§ Activity
Gather every line of the entries that includes the word "WeilBlockRowsDCFast".

Dataset entries

=======

import Literature.NumberTheory.LFunctions.WeilTwoPrimeOddMarginHBase
import Literature.NumberTheory.LFunctions.WeilBlockRows
import Literature.NumberTheory.LFunctions.WeilBlockRowsDCFast
import HarnessLib

/-!
# Two-prime odd-margin certificate H: rows 84–87 of the check `D C = I` (odd block)

Part of the odd-block check of `weilCert23H` (`WeilCert.checkDCRow`), row by row, each by `decide +kernel` on the linear-traversal form `WeilCert.checkDCRowF` (`WeilBlockRowsDCFast.lean`, drop-in `WeilCert.checkDCRow_of_F`; the indexed form exceeds the farm's per-`decide` budget at `nb = 128`). Pure proof file; nothing is asserted.
-/

noncomputable section

namespace Literature.NumberTheory.LFunctions

set_option maxHeartbeats 0 in
/-- Kernel check of row 84 of `D C = I` (certificate H). [folklore] -/
theorem checkDCRow1_84_weilCert23H : weilCert23HBase.checkDCRow 1 84 = true :=
  WeilCert.checkDCRow_of_F (by decide +kernel)

set_option maxHeartbeats 0 in
/-- Kernel check of row 85 of `D C = I` (certificate H). [folklore] -/
theorem checkDCRow1_85_weilCert23H : weilCert23HBase.checkDCRow 1 85 = true :=
  WeilCert.checkDCRow_of_F (by decide +kernel)

set_option maxHeartbeats 0 in
/-- Kernel check of row 86 of `D C = I` (certificate H). [folklore] -/
theorem checkDCRow1_86_weilCert23H : weilCert23HBase.checkDCRow 1 86 = true :=
  WeilCert.checkDCRow_of_F (by decide +kernel)

set_option maxHeartbeats 0 in
/-- Kernel check of row 87 of `D C = I` (certificate H). [folklore] -/
theorem checkDCRow1_87_weilCert23H : weilCert23HBase.checkDCRow 1 87 = true :=
  WeilCert.checkDCRow_of_F (by decide +kernel)


end Literature.NumberTheory.LFunctions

=======

§ Exercise output
import Literature.NumberTheory.LFunctions.WeilBlockRowsDCFast
Part of the odd-block check of `weilCert23H` (`WeilCert.checkDCRow`), row by row, each by `decide +kernel` on the linear-traversal form `WeilCert.checkDCRowF` (`WeilBlockRowsDCFast.lean`, drop-in `WeilCert.checkDCRow_of_F`; the indexed form exceeds the farm's per-`decide` budget at `nb = 128`). Pure proof file; nothing is asserted.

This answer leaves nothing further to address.